WHAT YOU NEED TO DO:
Within the records below, find each line that holds the string "NumberTheory", then copy it.

Stored items from a collection:
********

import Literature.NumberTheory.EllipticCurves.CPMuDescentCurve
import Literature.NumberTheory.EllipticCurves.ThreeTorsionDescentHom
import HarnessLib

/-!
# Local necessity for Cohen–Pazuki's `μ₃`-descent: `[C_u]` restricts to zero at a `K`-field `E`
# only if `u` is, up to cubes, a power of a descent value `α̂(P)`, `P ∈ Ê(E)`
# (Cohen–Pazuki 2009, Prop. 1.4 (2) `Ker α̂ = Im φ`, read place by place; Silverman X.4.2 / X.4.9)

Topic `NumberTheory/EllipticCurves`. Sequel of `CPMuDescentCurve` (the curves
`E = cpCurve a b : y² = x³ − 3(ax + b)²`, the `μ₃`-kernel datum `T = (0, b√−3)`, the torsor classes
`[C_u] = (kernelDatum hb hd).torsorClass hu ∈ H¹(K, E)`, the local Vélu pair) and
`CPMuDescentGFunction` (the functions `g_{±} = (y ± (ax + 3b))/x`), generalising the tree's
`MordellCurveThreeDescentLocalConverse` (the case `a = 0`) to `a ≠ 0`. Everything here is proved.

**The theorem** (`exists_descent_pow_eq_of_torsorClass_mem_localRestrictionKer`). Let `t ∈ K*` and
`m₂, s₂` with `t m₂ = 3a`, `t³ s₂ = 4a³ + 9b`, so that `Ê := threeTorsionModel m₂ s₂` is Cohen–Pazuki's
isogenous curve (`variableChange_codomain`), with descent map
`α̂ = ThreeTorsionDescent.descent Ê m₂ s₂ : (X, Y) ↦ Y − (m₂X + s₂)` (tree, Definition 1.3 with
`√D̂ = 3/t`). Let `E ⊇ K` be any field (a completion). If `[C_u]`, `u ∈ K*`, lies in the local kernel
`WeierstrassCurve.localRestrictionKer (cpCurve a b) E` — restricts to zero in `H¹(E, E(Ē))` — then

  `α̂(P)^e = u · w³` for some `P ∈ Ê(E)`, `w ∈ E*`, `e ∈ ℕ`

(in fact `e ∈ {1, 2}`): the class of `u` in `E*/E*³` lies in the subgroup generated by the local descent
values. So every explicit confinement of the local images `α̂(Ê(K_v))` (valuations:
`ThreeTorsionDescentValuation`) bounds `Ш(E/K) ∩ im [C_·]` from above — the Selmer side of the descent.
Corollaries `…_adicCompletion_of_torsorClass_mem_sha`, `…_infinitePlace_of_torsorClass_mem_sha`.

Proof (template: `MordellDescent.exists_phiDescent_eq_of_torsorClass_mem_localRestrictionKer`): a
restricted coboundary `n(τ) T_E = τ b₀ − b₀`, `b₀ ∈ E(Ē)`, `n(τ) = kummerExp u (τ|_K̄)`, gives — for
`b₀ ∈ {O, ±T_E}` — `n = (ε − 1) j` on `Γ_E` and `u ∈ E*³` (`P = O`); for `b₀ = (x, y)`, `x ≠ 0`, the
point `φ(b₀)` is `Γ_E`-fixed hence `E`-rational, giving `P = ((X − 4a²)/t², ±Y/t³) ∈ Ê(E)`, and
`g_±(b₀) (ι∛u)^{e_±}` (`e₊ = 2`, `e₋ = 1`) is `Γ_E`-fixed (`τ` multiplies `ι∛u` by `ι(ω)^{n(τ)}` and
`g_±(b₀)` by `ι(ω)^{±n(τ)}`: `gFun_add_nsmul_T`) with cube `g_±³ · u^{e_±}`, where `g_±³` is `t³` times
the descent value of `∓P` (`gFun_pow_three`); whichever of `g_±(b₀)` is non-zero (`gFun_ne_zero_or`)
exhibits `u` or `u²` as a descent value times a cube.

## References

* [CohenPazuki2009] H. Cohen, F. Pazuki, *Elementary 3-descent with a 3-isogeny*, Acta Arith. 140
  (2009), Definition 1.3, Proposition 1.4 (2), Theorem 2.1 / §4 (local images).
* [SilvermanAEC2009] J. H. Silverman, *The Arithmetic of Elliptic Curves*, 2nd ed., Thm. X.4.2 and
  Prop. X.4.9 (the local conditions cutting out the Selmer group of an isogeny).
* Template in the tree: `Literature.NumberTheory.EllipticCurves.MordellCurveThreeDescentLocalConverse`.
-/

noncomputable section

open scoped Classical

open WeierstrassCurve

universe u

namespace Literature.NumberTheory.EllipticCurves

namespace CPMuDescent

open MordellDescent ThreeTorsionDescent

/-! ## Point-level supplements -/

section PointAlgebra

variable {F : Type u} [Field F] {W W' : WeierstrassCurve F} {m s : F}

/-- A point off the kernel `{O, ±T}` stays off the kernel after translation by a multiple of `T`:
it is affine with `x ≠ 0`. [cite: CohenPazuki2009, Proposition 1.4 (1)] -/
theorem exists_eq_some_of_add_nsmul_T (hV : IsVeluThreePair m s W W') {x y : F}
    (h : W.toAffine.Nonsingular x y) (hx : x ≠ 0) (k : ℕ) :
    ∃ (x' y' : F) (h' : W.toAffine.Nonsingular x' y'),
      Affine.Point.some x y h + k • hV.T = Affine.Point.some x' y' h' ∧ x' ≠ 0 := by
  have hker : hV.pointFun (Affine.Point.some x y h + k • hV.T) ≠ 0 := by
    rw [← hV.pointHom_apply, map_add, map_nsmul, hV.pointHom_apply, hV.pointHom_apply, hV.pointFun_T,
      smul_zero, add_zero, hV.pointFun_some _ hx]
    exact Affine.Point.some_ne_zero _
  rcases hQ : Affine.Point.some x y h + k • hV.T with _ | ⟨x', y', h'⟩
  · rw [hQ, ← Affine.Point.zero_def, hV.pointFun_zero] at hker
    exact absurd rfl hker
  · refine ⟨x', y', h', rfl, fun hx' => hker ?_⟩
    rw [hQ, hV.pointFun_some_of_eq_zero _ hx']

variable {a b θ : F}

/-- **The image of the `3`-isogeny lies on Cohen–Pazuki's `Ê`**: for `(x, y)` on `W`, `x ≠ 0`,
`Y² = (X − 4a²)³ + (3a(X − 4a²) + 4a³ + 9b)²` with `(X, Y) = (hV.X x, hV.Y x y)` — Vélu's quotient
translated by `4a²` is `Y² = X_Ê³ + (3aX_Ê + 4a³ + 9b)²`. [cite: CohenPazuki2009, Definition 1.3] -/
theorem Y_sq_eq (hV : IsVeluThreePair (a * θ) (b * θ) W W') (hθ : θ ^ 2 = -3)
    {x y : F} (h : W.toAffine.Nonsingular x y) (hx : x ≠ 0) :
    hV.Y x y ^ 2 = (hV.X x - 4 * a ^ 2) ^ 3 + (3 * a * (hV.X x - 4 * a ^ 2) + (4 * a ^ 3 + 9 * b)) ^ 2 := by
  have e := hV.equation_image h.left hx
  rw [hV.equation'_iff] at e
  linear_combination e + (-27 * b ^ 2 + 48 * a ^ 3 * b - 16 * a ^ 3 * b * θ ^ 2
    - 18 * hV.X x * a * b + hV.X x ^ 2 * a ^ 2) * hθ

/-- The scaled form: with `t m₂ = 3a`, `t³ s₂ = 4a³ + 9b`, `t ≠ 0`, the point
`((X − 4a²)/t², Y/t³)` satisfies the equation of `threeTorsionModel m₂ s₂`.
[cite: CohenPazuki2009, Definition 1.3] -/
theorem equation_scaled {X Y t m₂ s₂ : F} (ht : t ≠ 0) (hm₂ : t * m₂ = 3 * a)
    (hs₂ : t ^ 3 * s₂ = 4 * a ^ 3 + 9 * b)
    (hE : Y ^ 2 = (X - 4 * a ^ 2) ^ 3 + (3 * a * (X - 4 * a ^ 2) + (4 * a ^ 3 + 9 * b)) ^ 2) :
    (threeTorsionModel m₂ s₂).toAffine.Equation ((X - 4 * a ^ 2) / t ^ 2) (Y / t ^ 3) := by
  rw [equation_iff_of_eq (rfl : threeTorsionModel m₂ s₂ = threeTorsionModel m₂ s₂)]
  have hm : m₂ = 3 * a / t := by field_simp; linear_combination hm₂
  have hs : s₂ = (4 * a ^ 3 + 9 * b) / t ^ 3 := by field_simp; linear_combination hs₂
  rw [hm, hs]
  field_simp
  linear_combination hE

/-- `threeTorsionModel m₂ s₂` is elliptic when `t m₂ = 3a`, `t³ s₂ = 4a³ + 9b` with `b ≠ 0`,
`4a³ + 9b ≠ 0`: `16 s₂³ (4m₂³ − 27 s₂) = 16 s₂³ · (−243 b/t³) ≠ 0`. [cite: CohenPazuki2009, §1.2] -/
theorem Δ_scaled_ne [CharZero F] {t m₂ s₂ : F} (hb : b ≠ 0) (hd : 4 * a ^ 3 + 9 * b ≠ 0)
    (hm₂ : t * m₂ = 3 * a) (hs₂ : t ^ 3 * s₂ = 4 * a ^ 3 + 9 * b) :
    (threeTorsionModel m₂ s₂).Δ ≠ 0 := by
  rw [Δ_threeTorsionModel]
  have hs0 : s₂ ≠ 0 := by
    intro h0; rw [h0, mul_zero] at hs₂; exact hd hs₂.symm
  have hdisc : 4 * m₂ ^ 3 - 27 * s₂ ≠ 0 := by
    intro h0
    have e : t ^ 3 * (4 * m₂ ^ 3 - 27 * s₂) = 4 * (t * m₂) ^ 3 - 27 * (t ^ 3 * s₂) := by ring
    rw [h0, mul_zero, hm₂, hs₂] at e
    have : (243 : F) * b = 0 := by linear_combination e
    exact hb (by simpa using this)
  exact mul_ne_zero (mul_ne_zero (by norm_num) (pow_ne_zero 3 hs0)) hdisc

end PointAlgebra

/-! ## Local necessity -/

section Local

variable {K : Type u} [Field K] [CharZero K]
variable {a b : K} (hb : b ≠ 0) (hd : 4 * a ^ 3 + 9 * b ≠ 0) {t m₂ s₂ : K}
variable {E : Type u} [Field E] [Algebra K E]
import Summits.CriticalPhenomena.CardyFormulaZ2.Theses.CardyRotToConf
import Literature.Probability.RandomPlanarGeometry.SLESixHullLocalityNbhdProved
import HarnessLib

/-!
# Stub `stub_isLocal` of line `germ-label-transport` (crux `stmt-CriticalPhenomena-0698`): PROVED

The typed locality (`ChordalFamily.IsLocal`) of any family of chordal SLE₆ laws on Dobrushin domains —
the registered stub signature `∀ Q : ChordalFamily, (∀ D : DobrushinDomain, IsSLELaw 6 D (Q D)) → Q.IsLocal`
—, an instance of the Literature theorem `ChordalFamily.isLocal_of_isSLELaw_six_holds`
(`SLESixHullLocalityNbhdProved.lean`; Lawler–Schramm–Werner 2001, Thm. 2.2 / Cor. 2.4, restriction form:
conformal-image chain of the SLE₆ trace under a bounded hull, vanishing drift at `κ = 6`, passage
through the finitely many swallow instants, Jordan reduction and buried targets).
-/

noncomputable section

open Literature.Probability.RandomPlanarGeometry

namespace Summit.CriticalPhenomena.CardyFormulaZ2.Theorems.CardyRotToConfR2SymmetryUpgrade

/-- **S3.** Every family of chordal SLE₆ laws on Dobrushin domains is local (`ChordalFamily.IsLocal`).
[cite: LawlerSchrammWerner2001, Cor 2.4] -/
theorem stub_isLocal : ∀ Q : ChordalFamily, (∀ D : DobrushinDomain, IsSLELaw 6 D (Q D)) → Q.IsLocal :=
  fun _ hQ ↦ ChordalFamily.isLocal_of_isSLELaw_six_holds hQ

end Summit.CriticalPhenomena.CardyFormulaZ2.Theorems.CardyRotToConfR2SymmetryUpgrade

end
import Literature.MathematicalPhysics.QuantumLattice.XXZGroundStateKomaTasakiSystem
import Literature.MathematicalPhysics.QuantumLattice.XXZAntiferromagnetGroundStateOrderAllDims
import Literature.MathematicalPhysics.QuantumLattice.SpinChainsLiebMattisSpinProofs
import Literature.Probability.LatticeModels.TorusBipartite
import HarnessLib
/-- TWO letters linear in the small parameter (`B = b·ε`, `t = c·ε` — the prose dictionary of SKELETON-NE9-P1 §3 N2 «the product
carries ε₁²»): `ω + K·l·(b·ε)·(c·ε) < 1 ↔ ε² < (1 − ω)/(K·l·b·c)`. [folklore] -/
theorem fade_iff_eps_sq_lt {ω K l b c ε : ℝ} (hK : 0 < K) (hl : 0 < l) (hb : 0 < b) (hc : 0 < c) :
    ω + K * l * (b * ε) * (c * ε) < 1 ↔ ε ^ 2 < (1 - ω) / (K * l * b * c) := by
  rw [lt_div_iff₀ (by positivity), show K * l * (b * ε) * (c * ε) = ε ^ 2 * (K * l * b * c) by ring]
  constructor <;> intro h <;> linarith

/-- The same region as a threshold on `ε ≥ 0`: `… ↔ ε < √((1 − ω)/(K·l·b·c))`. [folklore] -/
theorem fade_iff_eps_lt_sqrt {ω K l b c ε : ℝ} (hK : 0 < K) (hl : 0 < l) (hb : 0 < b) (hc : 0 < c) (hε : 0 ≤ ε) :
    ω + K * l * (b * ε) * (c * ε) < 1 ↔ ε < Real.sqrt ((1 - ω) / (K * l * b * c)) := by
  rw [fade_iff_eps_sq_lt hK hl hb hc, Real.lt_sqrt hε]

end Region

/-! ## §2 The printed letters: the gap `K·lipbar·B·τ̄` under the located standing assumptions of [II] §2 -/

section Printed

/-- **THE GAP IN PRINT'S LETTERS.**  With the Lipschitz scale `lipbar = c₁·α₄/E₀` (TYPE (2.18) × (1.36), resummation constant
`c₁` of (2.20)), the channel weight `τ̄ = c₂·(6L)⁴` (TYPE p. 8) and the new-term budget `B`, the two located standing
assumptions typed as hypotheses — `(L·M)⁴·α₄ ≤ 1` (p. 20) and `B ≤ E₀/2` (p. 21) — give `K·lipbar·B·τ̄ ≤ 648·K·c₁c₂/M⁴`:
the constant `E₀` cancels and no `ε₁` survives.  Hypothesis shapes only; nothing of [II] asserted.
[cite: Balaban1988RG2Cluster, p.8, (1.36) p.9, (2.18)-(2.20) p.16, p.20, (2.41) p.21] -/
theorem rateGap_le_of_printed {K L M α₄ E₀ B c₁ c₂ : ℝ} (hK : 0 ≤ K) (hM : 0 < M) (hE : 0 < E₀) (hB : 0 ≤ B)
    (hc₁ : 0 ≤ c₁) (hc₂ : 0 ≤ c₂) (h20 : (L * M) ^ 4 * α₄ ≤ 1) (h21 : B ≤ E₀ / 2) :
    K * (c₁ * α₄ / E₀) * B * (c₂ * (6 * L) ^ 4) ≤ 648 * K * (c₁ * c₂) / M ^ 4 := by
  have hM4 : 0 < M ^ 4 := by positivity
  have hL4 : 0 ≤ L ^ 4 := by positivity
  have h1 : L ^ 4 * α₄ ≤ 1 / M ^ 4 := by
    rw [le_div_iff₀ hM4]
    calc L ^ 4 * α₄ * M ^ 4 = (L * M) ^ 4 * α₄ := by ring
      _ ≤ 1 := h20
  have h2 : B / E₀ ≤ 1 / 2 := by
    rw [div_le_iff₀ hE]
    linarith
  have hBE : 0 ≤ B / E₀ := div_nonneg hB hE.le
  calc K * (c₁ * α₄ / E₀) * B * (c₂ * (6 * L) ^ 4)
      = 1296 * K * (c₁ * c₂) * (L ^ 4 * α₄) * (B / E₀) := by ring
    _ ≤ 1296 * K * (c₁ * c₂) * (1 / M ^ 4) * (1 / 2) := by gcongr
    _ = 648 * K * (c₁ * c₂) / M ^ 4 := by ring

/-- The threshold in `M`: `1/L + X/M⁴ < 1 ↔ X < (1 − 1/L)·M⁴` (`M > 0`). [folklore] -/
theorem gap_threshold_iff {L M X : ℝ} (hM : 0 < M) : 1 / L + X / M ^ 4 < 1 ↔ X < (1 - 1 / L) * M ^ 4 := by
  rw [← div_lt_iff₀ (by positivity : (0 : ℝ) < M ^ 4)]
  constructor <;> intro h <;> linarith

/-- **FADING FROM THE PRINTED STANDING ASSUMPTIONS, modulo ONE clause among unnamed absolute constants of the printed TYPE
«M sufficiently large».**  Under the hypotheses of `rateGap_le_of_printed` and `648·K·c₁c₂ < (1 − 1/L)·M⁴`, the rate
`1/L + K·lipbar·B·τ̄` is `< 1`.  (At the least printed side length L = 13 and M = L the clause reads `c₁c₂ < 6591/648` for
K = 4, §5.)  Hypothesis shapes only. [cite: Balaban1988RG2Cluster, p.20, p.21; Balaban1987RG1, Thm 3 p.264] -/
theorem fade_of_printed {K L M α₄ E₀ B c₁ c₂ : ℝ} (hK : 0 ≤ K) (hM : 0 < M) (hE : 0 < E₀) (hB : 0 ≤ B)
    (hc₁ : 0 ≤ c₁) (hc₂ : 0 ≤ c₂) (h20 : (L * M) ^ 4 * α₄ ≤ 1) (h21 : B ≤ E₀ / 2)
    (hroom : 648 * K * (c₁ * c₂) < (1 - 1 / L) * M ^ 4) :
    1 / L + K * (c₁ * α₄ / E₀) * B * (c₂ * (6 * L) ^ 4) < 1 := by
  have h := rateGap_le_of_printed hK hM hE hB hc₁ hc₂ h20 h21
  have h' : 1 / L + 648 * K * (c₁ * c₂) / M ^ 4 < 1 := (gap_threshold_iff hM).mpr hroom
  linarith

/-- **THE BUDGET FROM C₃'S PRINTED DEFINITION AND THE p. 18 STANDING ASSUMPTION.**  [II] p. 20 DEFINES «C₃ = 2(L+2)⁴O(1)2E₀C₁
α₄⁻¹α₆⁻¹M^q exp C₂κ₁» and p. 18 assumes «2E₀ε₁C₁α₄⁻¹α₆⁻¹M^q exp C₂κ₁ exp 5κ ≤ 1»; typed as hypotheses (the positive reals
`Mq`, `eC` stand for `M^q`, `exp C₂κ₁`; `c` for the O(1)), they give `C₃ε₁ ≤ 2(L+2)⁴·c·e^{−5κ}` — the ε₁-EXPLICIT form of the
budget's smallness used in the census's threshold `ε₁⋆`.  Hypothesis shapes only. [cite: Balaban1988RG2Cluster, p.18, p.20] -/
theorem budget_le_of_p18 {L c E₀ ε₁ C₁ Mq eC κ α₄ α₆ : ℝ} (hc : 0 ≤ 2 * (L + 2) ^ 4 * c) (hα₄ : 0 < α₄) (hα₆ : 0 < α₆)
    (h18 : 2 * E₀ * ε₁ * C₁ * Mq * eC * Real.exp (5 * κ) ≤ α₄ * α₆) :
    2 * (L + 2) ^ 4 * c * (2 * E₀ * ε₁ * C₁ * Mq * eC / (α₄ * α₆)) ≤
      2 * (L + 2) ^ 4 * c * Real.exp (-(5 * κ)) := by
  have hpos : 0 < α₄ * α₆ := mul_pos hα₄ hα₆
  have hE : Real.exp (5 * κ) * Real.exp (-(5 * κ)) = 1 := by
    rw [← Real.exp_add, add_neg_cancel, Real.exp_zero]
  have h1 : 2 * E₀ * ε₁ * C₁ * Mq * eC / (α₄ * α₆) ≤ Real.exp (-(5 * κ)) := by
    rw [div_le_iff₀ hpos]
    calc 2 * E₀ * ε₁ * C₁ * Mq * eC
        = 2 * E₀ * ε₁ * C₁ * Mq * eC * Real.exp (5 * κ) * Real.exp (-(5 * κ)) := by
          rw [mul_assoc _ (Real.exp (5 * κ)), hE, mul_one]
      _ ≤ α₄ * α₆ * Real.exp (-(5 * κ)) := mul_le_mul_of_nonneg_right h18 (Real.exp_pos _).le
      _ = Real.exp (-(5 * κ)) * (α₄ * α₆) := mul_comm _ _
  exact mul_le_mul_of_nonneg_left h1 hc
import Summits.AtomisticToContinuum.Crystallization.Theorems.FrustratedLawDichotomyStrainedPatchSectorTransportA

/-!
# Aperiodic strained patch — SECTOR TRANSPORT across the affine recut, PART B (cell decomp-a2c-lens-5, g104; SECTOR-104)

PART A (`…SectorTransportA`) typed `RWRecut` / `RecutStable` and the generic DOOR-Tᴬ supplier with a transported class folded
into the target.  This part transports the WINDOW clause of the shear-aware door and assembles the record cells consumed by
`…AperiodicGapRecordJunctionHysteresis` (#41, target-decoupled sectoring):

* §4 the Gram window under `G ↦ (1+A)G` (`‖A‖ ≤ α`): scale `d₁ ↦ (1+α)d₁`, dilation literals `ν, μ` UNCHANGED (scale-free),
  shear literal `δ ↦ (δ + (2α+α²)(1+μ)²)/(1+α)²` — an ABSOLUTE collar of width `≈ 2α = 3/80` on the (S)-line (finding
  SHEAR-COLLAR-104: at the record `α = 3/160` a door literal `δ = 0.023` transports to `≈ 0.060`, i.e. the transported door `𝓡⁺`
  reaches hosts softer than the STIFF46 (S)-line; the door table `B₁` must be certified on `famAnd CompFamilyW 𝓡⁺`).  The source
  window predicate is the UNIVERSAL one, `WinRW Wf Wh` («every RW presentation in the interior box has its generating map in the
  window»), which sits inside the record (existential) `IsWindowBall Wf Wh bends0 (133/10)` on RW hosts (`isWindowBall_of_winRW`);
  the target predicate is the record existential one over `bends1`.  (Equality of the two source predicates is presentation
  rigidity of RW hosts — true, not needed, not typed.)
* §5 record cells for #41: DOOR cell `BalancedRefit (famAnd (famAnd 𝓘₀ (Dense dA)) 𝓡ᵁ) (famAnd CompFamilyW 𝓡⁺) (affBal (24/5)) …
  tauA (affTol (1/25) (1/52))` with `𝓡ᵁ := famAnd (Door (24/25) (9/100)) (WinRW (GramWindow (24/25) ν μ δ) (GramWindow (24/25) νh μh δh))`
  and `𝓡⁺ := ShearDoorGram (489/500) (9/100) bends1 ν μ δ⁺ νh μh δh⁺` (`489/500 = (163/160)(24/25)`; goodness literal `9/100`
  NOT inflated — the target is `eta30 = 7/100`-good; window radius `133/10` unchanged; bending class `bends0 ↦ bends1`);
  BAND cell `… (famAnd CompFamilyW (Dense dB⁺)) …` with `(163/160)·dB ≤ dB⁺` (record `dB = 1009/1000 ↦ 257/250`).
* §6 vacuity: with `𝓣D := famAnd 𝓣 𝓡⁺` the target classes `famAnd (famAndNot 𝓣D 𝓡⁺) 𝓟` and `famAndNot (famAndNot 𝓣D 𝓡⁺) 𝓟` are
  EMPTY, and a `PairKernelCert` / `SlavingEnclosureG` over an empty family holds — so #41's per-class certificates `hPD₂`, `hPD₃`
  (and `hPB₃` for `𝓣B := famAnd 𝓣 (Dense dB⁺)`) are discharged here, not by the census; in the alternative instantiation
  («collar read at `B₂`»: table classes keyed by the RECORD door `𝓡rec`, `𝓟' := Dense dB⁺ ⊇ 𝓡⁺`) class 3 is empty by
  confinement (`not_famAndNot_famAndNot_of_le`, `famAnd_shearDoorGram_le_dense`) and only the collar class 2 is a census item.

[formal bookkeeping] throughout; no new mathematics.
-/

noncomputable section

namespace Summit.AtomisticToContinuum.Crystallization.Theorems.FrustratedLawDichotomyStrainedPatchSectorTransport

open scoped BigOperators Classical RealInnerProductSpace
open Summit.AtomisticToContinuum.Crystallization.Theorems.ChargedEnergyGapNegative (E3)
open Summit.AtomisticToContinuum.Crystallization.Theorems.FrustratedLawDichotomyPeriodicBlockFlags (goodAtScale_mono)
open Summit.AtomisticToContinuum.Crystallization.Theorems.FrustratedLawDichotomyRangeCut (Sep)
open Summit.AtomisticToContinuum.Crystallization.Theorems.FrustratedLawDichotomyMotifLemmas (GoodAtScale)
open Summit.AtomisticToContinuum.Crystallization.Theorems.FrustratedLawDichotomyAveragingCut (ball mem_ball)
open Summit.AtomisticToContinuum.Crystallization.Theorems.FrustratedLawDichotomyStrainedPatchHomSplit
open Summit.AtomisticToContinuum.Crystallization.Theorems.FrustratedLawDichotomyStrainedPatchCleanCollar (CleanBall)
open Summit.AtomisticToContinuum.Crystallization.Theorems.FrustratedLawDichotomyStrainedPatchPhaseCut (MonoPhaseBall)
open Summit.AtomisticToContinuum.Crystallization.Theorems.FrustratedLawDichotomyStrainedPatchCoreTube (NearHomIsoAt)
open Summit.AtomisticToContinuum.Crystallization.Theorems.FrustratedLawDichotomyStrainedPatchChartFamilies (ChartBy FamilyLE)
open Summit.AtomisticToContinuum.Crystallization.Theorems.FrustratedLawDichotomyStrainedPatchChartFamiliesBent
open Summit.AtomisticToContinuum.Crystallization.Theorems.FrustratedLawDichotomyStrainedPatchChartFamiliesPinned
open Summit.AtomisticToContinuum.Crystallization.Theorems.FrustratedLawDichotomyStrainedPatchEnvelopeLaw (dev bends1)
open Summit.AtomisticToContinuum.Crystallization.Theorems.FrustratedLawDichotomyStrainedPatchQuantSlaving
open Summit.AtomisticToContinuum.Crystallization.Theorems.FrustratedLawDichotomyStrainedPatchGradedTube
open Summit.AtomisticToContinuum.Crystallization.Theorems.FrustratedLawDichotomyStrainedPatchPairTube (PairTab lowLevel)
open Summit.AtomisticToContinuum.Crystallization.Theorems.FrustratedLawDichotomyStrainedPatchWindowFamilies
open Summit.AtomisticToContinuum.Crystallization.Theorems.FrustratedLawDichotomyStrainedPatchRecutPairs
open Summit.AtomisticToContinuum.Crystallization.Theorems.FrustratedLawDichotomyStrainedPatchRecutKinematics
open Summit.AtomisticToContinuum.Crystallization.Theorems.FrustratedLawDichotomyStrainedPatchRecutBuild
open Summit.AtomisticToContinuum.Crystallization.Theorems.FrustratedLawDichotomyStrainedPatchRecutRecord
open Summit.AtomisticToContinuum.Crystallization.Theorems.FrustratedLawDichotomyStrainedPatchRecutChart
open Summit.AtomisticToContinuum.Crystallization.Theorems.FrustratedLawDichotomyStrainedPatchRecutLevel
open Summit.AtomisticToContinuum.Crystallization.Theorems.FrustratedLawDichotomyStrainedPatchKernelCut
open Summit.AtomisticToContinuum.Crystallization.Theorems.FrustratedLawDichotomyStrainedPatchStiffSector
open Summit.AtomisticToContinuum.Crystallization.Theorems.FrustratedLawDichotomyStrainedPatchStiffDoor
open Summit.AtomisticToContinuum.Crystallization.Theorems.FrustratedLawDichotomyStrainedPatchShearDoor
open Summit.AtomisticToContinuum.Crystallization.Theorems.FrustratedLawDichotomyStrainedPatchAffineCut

********

WRITTEN SOLUTION:
import Literature.NumberTheory.EllipticCurves.CPMuDescentCurve
import Literature.NumberTheory.EllipticCurves.ThreeTorsionDescentHom
Topic `NumberTheory/EllipticCurves`. Sequel of `CPMuDescentCurve` (the curves
* Template in the tree: `Literature.NumberTheory.EllipticCurves.MordellCurveThreeDescentLocalConverse`.
namespace Literature.NumberTheory.EllipticCurves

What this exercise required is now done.